*** GIVEN RECORDS ***
import Mathlib
import Literature.Algebra.Polynomial.NewtonPolytope
import Literature.Barriers.PneNP.TSPExtensionComplexity
import Literature.Computability.AlgebraicComplexity.CircuitDepth
import HarnessLib

/-!
# Hrubeš–Yehudayoff 2021, Theorem 35: monotone formulas have Newton polytopes of linear extension
# complexity

Topic `Literature/Computability/AlgebraicComplexity`. Source: P. Hrubeš, A. Yehudayoff, *Shadows of Newton polytopes*,
CCC 2021, LIPIcs 200:9, §5.4 "Lower bounds from extension complexity" (held text `paper:url-d136d073b26d` p0014 L23–31,
read this session): "▶ Lemma 34. For polytopes `P, Q ⊆ ℝⁿ` we have `xc(P + Q) ≤ xc(P) + xc(Q)` and
`xc(P ⊔ Q) ≤ xc(P) + xc(Q) + 2`. … The lower bound is now proved by a straightforward induction. ▶ Theorem 35. Assume that
`f` has a monotone formula of size `s`. Then `xc(Newt(f)) ≤ O(s)`." (§1.2, p0004 L34–36: "if `f` has monotone formula of
size `s` then `xc(Newt(f)) ≤ O(s)`"; Remark 36: with Rothvoss' `xc(MATCH_n) = 2^{Ω(n)}` this gives monotone formula lower
bounds for the Pfaffian.)

Typed over the tree's vocabulary — monotone formulas = fan-in-two formulas of the straight-line model over `ℝ≥0`
(`ArithCircuit ℝ≥0 (Fin n)`, `IsFormula`, `IsFanInTwo`, `Computes`, `size`: `ArithCircuit.lean`, `CircuitDepth.lean`), Newton
polytope `Literature.Algebra.Polynomial.NewtonPolytope.newtonPolytope` of the real lift `map NNReal.toRealHom f` (as in
`NewtonPolygonTauMonotone`), extension complexity via `Literature.Barriers.PneNP.HasEFOfSize` (`TSPExtensionComplexity.lean`;
"`xc(P) ≤ r`" is `HasEFOfSize P r`, upward closed by `HasEFOfSize.of_le`) — and `O(s)` as an absolute constant `C` with the
bound `C·(s+1)`.  Named fact (theorem in print; the proof is Lemma 34 = Balas' union bound plus `Newt(f+g) = conv(Newt f ∪ Newt g)`,
`Newt(fg) = Newt f + Newt g` for monotone `f, g`, by induction on the formula) — NOT proved here: no `_holds`.  Honest framing:
a Literature fact; nothing here bears on `VP ≠ VNP` (NOT proved). [cite: HrubesYehudayoff2021, Theorem 35]
-/

noncomputable section

namespace Literature.Computability.AlgebraicComplexity.HrubesYehudayoff

open scoped NNReal
open Literature.Algebra.Polynomial.NewtonPolytope Literature.Barriers.PneNP

/-- **Hrubeš–Yehudayoff 2021, Theorem 35** (printed: "Assume that `f` has a monotone formula of size `s`. Then
`xc(Newt(f)) ≤ O(s)`."): there is an absolute constant `C` such that for every `n` and every polynomial `f` over `ℝ≥0` in `n`
variables computed by a monotone fan-in-two formula with at most `s` gates, the Newton polytope of `f` (in `ℝⁿ`) has an
extended formulation of size `C·(s+1)`. [cite: HrubesYehudayoff2021, Theorem 35 (§5.4, with Lemma 34)] -/
def theorem35 : Prop :=
  ∃ C : ℕ, ∀ (n s : ℕ) (f : MvPolynomial (Fin n) ℝ≥0) (P : ArithCircuit ℝ≥0 (Fin n)),
    P.IsFormula → P.IsFanInTwo → P.Computes f → P.size ≤ s →
      HasEFOfSize (newtonPolytope (MvPolynomial.map NNReal.toRealHom f)) (C * (s + 1))

end Literature.Computability.AlgebraicComplexity.HrubesYehudayoff

end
*** End of GIVEN RECORDS ***
* [EXERCISE PROMPT]: Would you quote, exactly and only, the lines from the one containing "there is an" to the end of the entries?

* [EXPECTED OUTPUT]:
`xc(Newt(f)) ≤ O(s)`."): there is an absolute constant `C` such that for every `n` and every polynomial `f` over `ℝ≥0` in `n`
variables computed by a monotone fan-in-two formula with at most `s` gates, the Newton polytope of `f` (in `ℝⁿ`) has an
extended formulation of size `C·(s+1)`. [cite: HrubesYehudayoff2021, Theorem 35 (§5.4, with Lemma 34)] -/
def theorem35 : Prop :=
  ∃ C : ℕ, ∀ (n s : ℕ) (f : MvPolynomial (Fin n) ℝ≥0) (P : ArithCircuit ℝ≥0 (Fin n)),
    P.IsFormula → P.IsFanInTwo → P.Computes f → P.size ≤ s →
      HasEFOfSize (newtonPolytope (MvPolynomial.map NNReal.toRealHom f)) (C * (s + 1))

end Literature.Computability.AlgebraicComplexity.HrubesYehudayoff

end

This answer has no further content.